The sandbanks now have their cliffs to the N.N.W. and N.W. At 9.30, the broad river in front of us is apparently closed by sandbanks which run out from the banks thus: -

yellow} S. bank bright-red} N. bank. yellow}

Current running strong along south bank. This bank bears testimony of this also being the case in the wet season, for a fringe of torn- down trees hangs from it into the river. Pass Seke, a town on north bank, interchanging the usual observations regarding our destination. The river seems absolutely barred with sand again; but as we paddle down it, the obstructions resolve themselves into spits of sand from the north bank and the largest island in mid-stream, which also has a long tail, or train, of sandbank down river. Here we meet a picturesque series of canoes, fruit and trade laden, being poled up stream, one man with his pole over one side, the other with his pole over the other, making a St. Andrew's cross as you meet them end on.

Most luxurious, charming, and pleasant trip this. The men are standing up swinging in rhythmic motion their long, rich red wood paddles in perfect time to their elaborate melancholy, minor key boat song. Nearly lost with all hands. Sandbank palaver - only when we were going over the end of it, the canoe slips sideways over its edge. River deep, bottom sand and mud. This information may be interesting to the geologist, but I hope I shall not be converted by circumstances into a human sounding apparatus again to-day. Next time she strikes I shall get out and shove behind.

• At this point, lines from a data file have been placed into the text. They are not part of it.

import Summits.ValiantsHypothesis.ValiantsHypothesis.Theorems.DepthWindowRiffleBridge
import Literature.Computability.AlgebraicComplexity.GenWordDefs
import Mathlib.Data.Complex.Basic
import HarnessLib.Audit.Tags

/-!
# Route `DepthWindow` — the TREE-BIAS BRIDGE to the A-cell `Hard(2)` (crux `HomImmHardTwoOne`)

Cone-free helper of the decomp-valiant workshop (lens 4, generation 12), supporting the crux item
`HomImmHardTwoOne` (stmt-ValiantsHypothesis-30635) of `Theses/DepthWindow.lean`.

**What it records.**  Inside the lopsided relative-rank method (`relrk_w`, LST 2021/2025) the threshold-LAW
template is capped at slope `1/log₂ φ` uniformly in the word (`DepthWindowLawCap*.lean`, g12: every
law-engine instance has `ε ≥ 2^{-2(⌊log₂ n⌋+1)}` at the cell), because the law engine charges the MAXIMUM
over levels.  Limaye–Srinivasan–Tavenas (CCC 2022) show that for set-multilinear FORMULAS the method is
EXACTLY as strong as a purely additive-combinatorial quantity of the weight multiset `W`, the *depth-`Δ` tree
bias* `Treebias_Δ(W)` (Def. 2, Thm. 3: formulas of product-depth `Δ` and size `s` have
`relrk_W ≤ d^{3d}·s·n^{-Treebias/2}·(max relrk)`, and conversely `3d·n^{Treebias/2}` leaves suffice), which
ACCUMULATES along root-to-node paths.  This file types that quantity for the tree's integer words
(`GenWord.wt sz pos : Fin d → ℤ`, weights in bits) as the predicate `TreeBiasGe w Δ τ`
("every levelled `W`-tree of depth `Δ` has an internal path of bias `≥ τ`"), and proves (0 sorry) the
composition

  `treeBiasBridge : HomUnroll → SmlizeFormulaDepth → TreeBiasImmFormula → TreeBiasGrowth → HomImmHardAll`

— two print theorems stated as `Prop`s (unrolling, g11; LST 2025 Lemma 12 with its depth clause; LST 2022
Thm. 3(1) combined with the `IMM → P_w` restriction of LST 2025 Lemma 8 and `relrk_w(P_w) = max`), ONE open
combinatorial statement `TreeBiasGrowth` (words fitting `IMM_{m,⌊√log₂ m⌋}` whose depth-`Δ` tree bias exceeds
`C·(Δ_max+1)·log₂ m` bits for every `C`, at every depth slope), and the conclusion `∀ p q, HomImmHardAt p q`
spelled verbatim (`p = 2, q = 1` is the crux).  By LST 2022 Thm. 3 (both directions) `TreeBiasGrowth` is, up to
the `d^{3d}`/`2^{-d}` slack, EQUIVALENT to "the lopsided relative-rank method proves the A-cell for
set-multilinear formulas"; so this is the last door of that method family at the cell, typed.  Known:
`max_W Treebias_Δ(W) ≤ d^{1/Δ^{Ω(log Δ)}}` for `Δ = 2^{o(√log log d)}` (LST 2022 Thm. 5 — superconstant at
`Δ = Θ(log log d)`, so no obstruction), `= Θ(d^{1/4})` at `Δ = 3` (Thm. 4); the two-letter continued-fraction
words of Bhargav–Dutta–Saxena give tree bias `O(Δ + γ)` (ToCT 2024, Thm. 1.7), i.e. only `Θ(Δ)` at the cell.
HONEST FRAMING: a CONDITIONAL bridge; `TreeBiasGrowth` is OPEN (LST 2022 Question 1 expects the method to
fail at depth `(log d)^{Ω(1)}`, which does not decide `Θ(log log d)`); nothing here bears on `VP ≠ VNP` itself.

References: [LimayeSrinivasanTavenas2022] N. Limaye, S. Srinivasan, S. Tavenas, On the partial derivative
method applied to lopsided set-multilinear polynomials, CCC 2022, LIPIcs 234, Art. 32, Def. 2, Thm. 3–5,
Question 1; [LimayeSrinivasanTavenas2025] J. ACM 72 (2025) Art. 26, Lemma 8, Lemma 12;
[BhargavDuttaSaxena2024] ACM ToCT 16 (2024), Thm. 1.7, §5.3; [Burgisser2000] §2.1.
-/

-- layout Summits/ValiantsHypothesis/ValiantsHypothesis forces the duplicated namespace component
set_option linter.dupNamespace false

We are now skirting the real north bank, and not the bank of an island or islands as we have been for some time heretofore. Lovely stream falls into this river over cascades. The water is now rough in a small way and the width of the river great, but it soon is crowded again with wooded islands. There are patches and wreaths of a lovely, vermilion-flowering bush rope decorating the forest, and now and again clumps of a plant that shows a yellow and crimson spike of bloom, very strikingly beautiful. We pass a long tunnel in the bush, quite dark as you look down it - evidently the path to some native town. The south bank is covered, where the falling waters have exposed it, with hippo grass. Terrible lot of mangrove flies about, although we are more than one hundred miles above the mangrove belt. River broad again - tending W.S.W., with a broad flattened island with attributive sandbanks in the middle. The fair way is along the south bank of the river. Gray Shirt tells me this river is called the O'Rembo Vongo, or small River, so as to distinguish it from the main stream of the Ogowe which goes down past the south side of Lembarene Island, as well I know after that canoe affair of mine. Ayzingo now bears due north - and native mahogany is called "Okooma." Pass village called Welli on north bank. It looks like some gipsy caravans stuck on poles. I expect that village has known what it means to be swamped by the rising river; it looks as if it had, very hastily in the middle of some night, taken to stilts, which I am sure, from their present rickety condition, will not last through the next wet season, and then some unfortunate spirit will get the blame of the collapse. I also learn that it is the natal spot of my friend Kabinda, the carpenter at Andande.